Introduction:
Quality improvement enhances not only patient outcomes, but also patient satisfaction, involving patients in this process is essential. Empowered patients are fundamental when delivering a home dialysis service. Currently, there is no easy way to assess the quality of the service you are delivering and measure the patient experience relating to this. There are UK national patient reported experience measures (PREMS) within kidney disease more generally, however these do not give granular detail on peritoneal dialysis. We therefore developed a patient reported experience measure of peritoneal dialysis in the form of a hand held score card which can be used to identify individual education gaps and patterns of service issues.
Methods:
We worked collaboratively with patients and PD nurses to develop a patient held scorecard. Patient partnership through focus groups enabled co-production in the design of the instrument. We sampled a variety of visual analogue scales and themes within the focus group to enhance usability for patient partners. Demographics collected included age, gender and whether the patient dialyses independently or assisted. The score card was distributed via postal service to our PD cohort.
Results:
Through patient focus groups we identified that a numerical colour-based scale for scoring the domains of the scorecard (figure 1) was the most favourable due to its simplicity. Key themes were identified by thorough detailed patient and nurse specialist discussion to cover the issues that were most pertinent. The most common themes encountered were patient confidence, the ability to recognise infection, along with pain and the need for a good quality of life. Other themes recognised were based on exit site care and placement. Colour indicators on the scorecard for each domain are interpreted as: green; domain met, no action, amber; improvements could be made, and red; urgent education and training needed. We ran an initial pilot, including only 13 patients. The patients found the card easy to use, clear and liked the option of having free text to add comments. Simplicity of the scorecard is key and is one of its main strengths, it also allows us to evaluate patient’s perception of their knowledge and individualise care and training on areas of concern.

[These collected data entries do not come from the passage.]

import Summits.ValiantsHypothesis.ValiantsHypothesis.Theorems.BarrierLeverPartitionMinorsHitByVPOfLowerSetsDoors

/-!
# Route BarrierLever — item `PartitionMinorsHitByVP` (stmt-ValiantsHypothesis-19717):
# the EXACT-COVER (brick product) door

Link file (`--supports stmt-ValiantsHypothesis-19717`; cell valiant-natproofs, rung V4, 𝒟-side door
(c); prover seat val-np-p1 gen 13). Definition-free. Closes NO item: it reduces item 19717 BY NAME to a
purely combinatorial statement about EXACT COVERS.

**The witness.** A BRICK is a pair `(Z | W)` of a set `Z` of `x`-indices and a set `W` of `y`-indices. For a
list of `L` bricks with weights `ε`,
```
  f = ∏_{i < L} ( 1 + ε i · ∏_{a ∈ Z i} x_a · ∏_{c ∈ W i} y_c ),      x_a = X (Fin.castAdd h a), y_c = X (Fin.natAdd h c),
```
has size `≤ L (2h + 4)` (`complexity_brickProduct_le`); for `L ≤ (h+h)³` its truncation to degree `2h` lies in
`SmallCircuits ℂ (h+h) 8` (`h ≥ 2`). In the zeon algebra `f = exp(Σ_i ε_i x^{Z_i} y^{W_i})`, and the
coefficient of a square-free monomial `x^S y^T` in `f` is the weighted number of EXACT COVERS of `(S, T)`:
`Σ { ∏_{i∈I} ε_i : I ⊆ [L], (Z_i)_{i∈I} partition S, (W_i)_{i∈I} partition T }` (seat memo
HOME/val-np-p1/g13/SEQUENTIAL-MEMO-valnp1-g13.md §7′; the door below is stated directly with
`MvPolynomial.coeff`, so this formula is documentation, not a dependency).

**Why (memo §7).** Brick products are exactly the monomial degenerations of every «exp-door» of the cell
(bi-additive, sequential, biclique): each vertex term `τ x_a e^{⟨φ,x⟩+⟨κ,y⟩}` of the sequential door
(`…SequentialDoor`, p554023) degenerates coefficientwise to one brick, so a nonsingular exact-cover matrix
on a layout is a CANCELLATION-FREE certificate that the layout is hit. Numerically (lab/bricks.py, randomised
construction, `≤ h` bricks per `y`-vertex): every labelled lower-set pair at `h ≤ 4` (2 591) and 1 620 / 1 620
sampled at `h = 5` admit such a certificate (e.g. cube `2^[4]` versus the radius-2 Hamming ball in `[5]`:
14 bricks; star `K_{1,4}` versus `C₄`: 7; the killer `({∅,1,2,3},{∅,1′,2′,1′2′})`: `(1|1′),(2|2′),(3|1′2′)`).
EXACT-COVER CONJECTURE: every lower-set pair of equal size admits `≤ (h+h)³` bricks with nonsingular
exact-cover matrix — a purely combinatorial statement implying item 19717 by the theorem below.

**Results.**
* `complexity_brick_le`, `complexity_brickProduct_le` — sizes.
* `partitionMinor_hit_of_bricks` / `…_mem` — THE DOOR (explicit size; `SmallCircuits ℂ (h+h) 8` for
  `h ≥ 2`, `L ≤ (h+h)³`).
* `partitionMinorsHitByVP_of_bricks` — arrow onto the route declaration (`b = 8`, `h₀ = 2`);
  `partitionMinorsHitByVP_of_bricks_lowerSets` — lower-set pairs suffice (`b = 12`).

WHAT THIS IS NOT: the exact-cover conjecture is OPEN (census above); nothing is claimed about it, about crux
stmt-ValiantsHypothesis-14610, or about `VP` versus `VNP`.
-/

set_option linter.dupNamespace false

namespace Summit.ValiantsHypothesis.ValiantsHypothesis.Theorems.BarrierLever.ExactCoverDoor

open Finset MvPolynomial
open Literature.Barriers.ValiantsHypothesis Literature.Computability.AlgebraicComplexity
open Summit.ValiantsHypothesis.ValiantsHypothesis.Theorems.BarrierLever.AdditiveDoor
  (truncation_spec degree_partitionExpo_le)

noncomputable section

variable {h : ℕ}

/-! ## 1. Sizes -/

/-- A square-free monomial `∏_{v ∈ A} X (e v)` over `A ⊆ Fin h` has size `≤ h`. -/
theorem complexity_monomial_le (A : Finset (Fin h)) (e : Fin h → Fin (h + h)) :
    complexity (∏ v ∈ A, X (e v) : MvPolynomial (Fin (h + h)) ℂ) ≤ h := by
  calc _ ≤ ∑ v ∈ A, complexity (X (e v) : MvPolynomial (Fin (h + h)) ℂ) + A.card :=
        complexity_finset_prod_le _ _
    _ = 0 + A.card := by rw [Finset.sum_eq_zero (fun v _ => complexity_X_holds _)]
    _ ≤ h := by rw [zero_add]; exact (Finset.card_le_univ A).trans_eq (Fintype.card_fin h)

/-- One brick factor `1 + C e · x^Z · y^W` has size `≤ 2h + 3`. -/
theorem complexity_brick_le (e : ℂ) (Z W : Finset (Fin h)) :
    complexity (1 + C e * (∏ a ∈ Z, X (Fin.castAdd h a)) * (∏ c ∈ W, X (Fin.natAdd h c)) :
      MvPolynomial (Fin (h + h)) ℂ) ≤ 2 * h + 3 := by
  calc _ ≤ complexity (1 : MvPolynomial (Fin (h + h)) ℂ) +
        complexity (C e * (∏ a ∈ Z, X (Fin.castAdd h a)) * (∏ c ∈ W, X (Fin.natAdd h c)) :
          MvPolynomial (Fin (h + h)) ℂ) + 1 := complexity_add_le_holds _ _
    _ ≤ 0 + ((complexity (C e : MvPolynomial (Fin (h + h)) ℂ) +
          complexity (∏ a ∈ Z, X (Fin.castAdd h a) : MvPolynomial (Fin (h + h)) ℂ) + 1) +
          complexity (∏ c ∈ W, X (Fin.natAdd h c) : MvPolynomial (Fin (h + h)) ℂ) + 1) + 1 := by
        gcongr
        · rw [← C_1, complexity_C_holds]
        · exact (complexity_mul_le_holds _ _).trans (by gcongr; exact complexity_mul_le_holds _ _)
    _ ≤ 0 + ((0 + h + 1) + h + 1) + 1 := by
        gcongr
        · exact (complexity_C_holds _).le
        · exact complexity_monomial_le _ _
        · exact complexity_monomial_le _ _
    _ = 2 * h + 3 := by ring

/-- **Size of a brick product** with `L` bricks: `≤ L (2h + 4)`. -/
theorem complexity_brickProduct_le {L : ℕ} (ε : Fin L → ℂ) (Z W : Fin L → Finset (Fin h)) :
    complexity (∏ i : Fin L, (1 + C (ε i) * (∏ a ∈ Z i, X (Fin.castAdd h a)) *
        (∏ c ∈ W i, X (Fin.natAdd h c))) : MvPolynomial (Fin (h + h)) ℂ) ≤ L * (2 * h + 4) := by
  calc _ ≤ ∑ i : Fin L, complexity (1 + C (ε i) * (∏ a ∈ Z i, X (Fin.castAdd h a)) *
          (∏ c ∈ W i, X (Fin.natAdd h c)) : MvPolynomial (Fin (h + h)) ℂ) +
        (Finset.univ : Finset (Fin L)).card := complexity_finset_prod_le _ _
    _ ≤ ∑ _i : Fin L, (2 * h + 3) + (Finset.univ : Finset (Fin L)).card := by
        gcongr with i _; exact complexity_brick_le _ _ _
    _ = L * (2 * h + 4) := by simp; ring

/-! ## 2. The door -/

/-- **THE EXACT-COVER DOOR (explicit size).** If some weighted brick list makes the layout matrix of the
brick product nonsingular, the layout `(u, w)` has a nonsingular partition matrix at some `f` with
`deg f ≤ 2h` and `L(f) ≤ (2h+2)² · L(2h+4) + 2h + 1`. -/
theorem partitionMinor_hit_of_bricks {ι : Type*} [Fintype ι] [DecidableEq ι] (h : ℕ) {L : ℕ}
    (u w : ι → Finset (Fin h)) (ε : Fin L → ℂ) (Z W : Fin L → Finset (Fin h))
    (hdet : (Matrix.of fun i j : ι => MvPolynomial.coeff
      (∑ a ∈ u i, Finsupp.single (Fin.castAdd h a) 1 + ∑ c ∈ w j, Finsupp.single (Fin.natAdd h c) 1)
      (∏ i : Fin L, (1 + C (ε i) * (∏ a ∈ Z i, X (Fin.castAdd h a)) *
        (∏ c ∈ W i, X (Fin.natAdd h c))) : MvPolynomial (Fin (h + h)) ℂ)).det ≠ 0) :
    ∃ f : MvPolynomial (Fin (h + h)) ℂ, f.totalDegree ≤ h + h ∧
      complexity f ≤ (h + h + 2) ^ 2 * (L * (2 * h + 4)) + (h + h + 1) ∧
      (Matrix.of fun i j : ι => MvPolynomial.coeff
        (∑ a ∈ u i, Finsupp.single (Fin.castAdd h a) 1 +
          ∑ c ∈ w j, Finsupp.single (Fin.natAdd h c) 1) f).det ≠ 0 := by
  set F : MvPolynomial (Fin (h + h)) ℂ := ∏ i : Fin L, (1 + C (ε i) * (∏ a ∈ Z i, X (Fin.castAdd h a)) *
    (∏ c ∈ W i, X (Fin.natAdd h c))) with hF
  obtain ⟨hdeg, hcoeff, hsize⟩ := truncation_spec F (h + h)
  refine ⟨∑ e ∈ Finset.range (h + h + 1), homogeneousComponent e F, hdeg, ?_, ?_⟩
  · exact hsize.trans (by gcongr; exact complexity_brickProduct_le ε Z W)
  · have hmat : (Matrix.of fun i j : ι => MvPolynomial.coeff
        (∑ a ∈ u i, Finsupp.single (Fin.castAdd h a) 1 +
          ∑ c ∈ w j, Finsupp.single (Fin.natAdd h c) 1)
        (∑ e ∈ Finset.range (h + h + 1), homogeneousComponent e F)) =
        Matrix.of fun i j : ι => MvPolynomial.coeff
          (∑ a ∈ u i, Finsupp.single (Fin.castAdd h a) 1 +
            ∑ c ∈ w j, Finsupp.single (Fin.natAdd h c) 1) F := by
      ext i j
      rw [Matrix.of_apply, Matrix.of_apply, hcoeff _ (degree_partitionExpo_le _ _)]
    rw [hmat]
    exact hdet

/-- **THE EXACT-COVER DOOR (class form).** For `h ≥ 2` and at most `(h+h)³` bricks the truncated brick
product lies in `SmallCircuits ℂ (h+h) 8`. -/
theorem partitionMinor_hit_of_bricks_mem {ι : Type*} [Fintype ι] [DecidableEq ι] (h : ℕ) (hh : 2 ≤ h)
    {L : ℕ} (hL : L ≤ (h + h) ^ 3) (u w : ι → Finset (Fin h)) (ε : Fin L → ℂ)
    (Z W : Fin L → Finset (Fin h))
    (hdet : (Matrix.of fun i j : ι => MvPolynomial.coeff
      (∑ a ∈ u i, Finsupp.single (Fin.castAdd h a) 1 + ∑ c ∈ w j, Finsupp.single (Fin.natAdd h c) 1)
      (∏ i : Fin L, (1 + C (ε i) * (∏ a ∈ Z i, X (Fin.castAdd h a)) *
        (∏ c ∈ W i, X (Fin.natAdd h c))) : MvPolynomial (Fin (h + h)) ℂ)).det ≠ 0) :
    ∃ f ∈ SmallCircuits ℂ (h + h) 8,
      (Matrix.of fun i j : ι => MvPolynomial.coeff
        (∑ a ∈ u i, Finsupp.single (Fin.castAdd h a) 1 +
          ∑ c ∈ w j, Finsupp.single (Fin.natAdd h c) 1) f).det ≠ 0 := by
  obtain ⟨f, hdeg, hsize, hf⟩ := partitionMinor_hit_of_bricks h u w ε Z W hdet
  refine ⟨f, ⟨hdeg, hsize.trans ?_⟩, hf⟩
  -- (2h+2)² · (2h)³ (2h+4) + 2h + 1 ≤ (2h)^8 for h ≥ 2
  have e1 : (h + h + 2) ^ 2 ≤ 9 * (h * h) := by nlinarith
  have e2 : 2 * h + 4 ≤ 4 * h := by omega
  have e3 : (h + h + 2) ^ 2 * (L * (2 * h + 4)) + (h + h + 1) ≤
      9 * (h * h) * ((h + h) ^ 3 * (4 * h)) + 3 * h := by
    have : h + h + 1 ≤ 3 * h := by omega
    gcongr
  refine e3.trans ?_
  have e4 : 9 * (h * h) * ((h + h) ^ 3 * (4 * h)) + 3 * h = 288 * (h * h * h * h * h * h) + 3 * h := by
    ring
  have e5 : (h + h) ^ 8 = 256 * (h * h * h * h * h * h) * (h * h) := by ring
  rw [e4, e5]
  have h4 : 4 ≤ h * h := by nlinarith
  have hX : h ≤ h * h * h * h * h * h := by
    calc h = h * 1 * 1 * 1 * 1 * 1 := by ring
      _ ≤ h * h * h * h * h * h := by gcongr <;> omega
  calc 288 * (h * h * h * h * h * h) + 3 * h ≤ 288 * (h * h * h * h * h * h) + 3 * (h * h * h * h * h * h) := by
        gcongr
    _ = 291 * (h * h * h * h * h * h) * 1 := by ring
    _ ≤ 256 * (h * h * h * h * h * h) * 4 := by nlinarith [Nat.zero_le (h * h * h * h * h * h)]
    _ ≤ 256 * (h * h * h * h * h * h) * (h * h) := Nat.mul_le_mul_left _ h4

/-! ## 3. The links to item 19717 -/

/-- **The exact-cover door.** If for every `h ≥ 2` and every injective layout `(u, w)` SOME list of at most
`(h+h)³` weighted bricks makes the layout matrix of the brick product nonsingular, item 19717
`PartitionMinorsHitByVP` holds (`b = 8`, `h₀ = 2`). -/
theorem partitionMinorsHitByVP_of_bricks
    (hyp : ∀ h : ℕ, 2 ≤ h → ∀ (r : ℕ) (u w : Fin r → Finset (Fin h)),
      Function.Injective u → Function.Injective w →
      ∃ (L : ℕ) (_ : L ≤ (h + h) ^ 3) (ε : Fin L → ℂ) (Z W : Fin L → Finset (Fin h)),
        (Matrix.of fun i j : Fin r => MvPolynomial.coeff
          (∑ a ∈ u i, Finsupp.single (Fin.castAdd h a) 1 +
            ∑ c ∈ w j, Finsupp.single (Fin.natAdd h c) 1)
          (∏ i : Fin L, (1 + C (ε i) * (∏ a ∈ Z i, X (Fin.castAdd h a)) *
            (∏ c ∈ W i, X (Fin.natAdd h c))) : MvPolynomial (Fin (h + h)) ℂ)).det ≠ 0) :
    Summit.ValiantsHypothesis.ValiantsHypothesis.Theses.BarrierLever.PartitionMinorsHitByVP := by
  refine ⟨8, 2, fun h hh r u w hu hw => ?_⟩
  obtain ⟨L, hL, ε, Z, W, hdet⟩ := hyp h hh r u w hu hw
  exact partitionMinor_hit_of_bricks_mem h hh hL u w ε Z W hdet

/-- **The exact-cover door on simplicial complexes.** By the lower-set reduction
(`DownCompression.partitionMinorsHitByVP_of_lowerSets`) brick certificates are needed only for injective
layouts whose row family AND column family have lower-set ranges (`b = 12`). -/
theorem partitionMinorsHitByVP_of_bricks_lowerSets
    (hyp : ∀ h : ℕ, 2 ≤ h → ∀ (r : ℕ) (u w : Fin r → Finset (Fin h)),
      Function.Injective u → Function.Injective w →
      IsLowerSet (Set.range u) → IsLowerSet (Set.range w) →
      ∃ (L : ℕ) (_ : L ≤ (h + h) ^ 3) (ε : Fin L → ℂ) (Z W : Fin L → Finset (Fin h)),
        (Matrix.of fun i j : Fin r => MvPolynomial.coeff
          (∑ a ∈ u i, Finsupp.single (Fin.castAdd h a) 1 +
            ∑ c ∈ w j, Finsupp.single (Fin.natAdd h c) 1)
          (∏ i : Fin L, (1 + C (ε i) * (∏ a ∈ Z i, X (Fin.castAdd h a)) *
            (∏ c ∈ W i, X (Fin.natAdd h c))) : MvPolynomial (Fin (h + h)) ℂ)).det ≠ 0) :
    Summit.ValiantsHypothesis.ValiantsHypothesis.Theses.BarrierLever.PartitionMinorsHitByVP := by
  refine DownCompression.partitionMinorsHitByVP_of_lowerSets ⟨8, 2, fun h hh r u w hu hw hlu hlw => ?_⟩
  obtain ⟨L, hL, ε, Z, W, hdet⟩ := hyp h hh r u w hu hw hlu hlw
  exact partitionMinor_hit_of_bricks_mem h hh hL u w ε Z W hdet

end

end Summit.ValiantsHypothesis.ValiantsHypothesis.Theorems.BarrierLever.ExactCoverDoor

Our second run aimed to analyse the ease of usability of the scorecard and included 22 patients. 95% found it easy to complete and felt it to be a useful tool for new starters to PD. The majority (74%) completed it in <5 minutes.
Once we had established that our scorecard was effective, we distributed this to our local PD population (n=65), with a return rate of 44% (n=29). We were able to highlight that within our service, the ‘green’ domain was the majority in all areas. However, we were able to identify that 31% of the respondents felt that they did not have enough knowledge about PD prior to starting dialysis, and more concerning, 10% of patients (n=3) felt they were unable to recognise the signs or symptoms of peritonitis. See table 1.
Conclusions:
A patient held scorecard has the potential to contribute to quality improvement, not only the care of PD patients, but also patient safety and catheter outcomes.The data derived could potentially feed into a variety of existing improvement programmes such as the Renal Registry, to develop a standardised way of collecting patient centred PD outcome data.By use of the coloured analogue scale there is an opportunity for a dashboard to be developed to allow units to compare quality and patient reported outcome measures. Our initial pilot data was presented at UKKW 2021.
I have no potential conflict of interest to disclose.
I did not use generative AI and AI-assisted technologies in the writing process.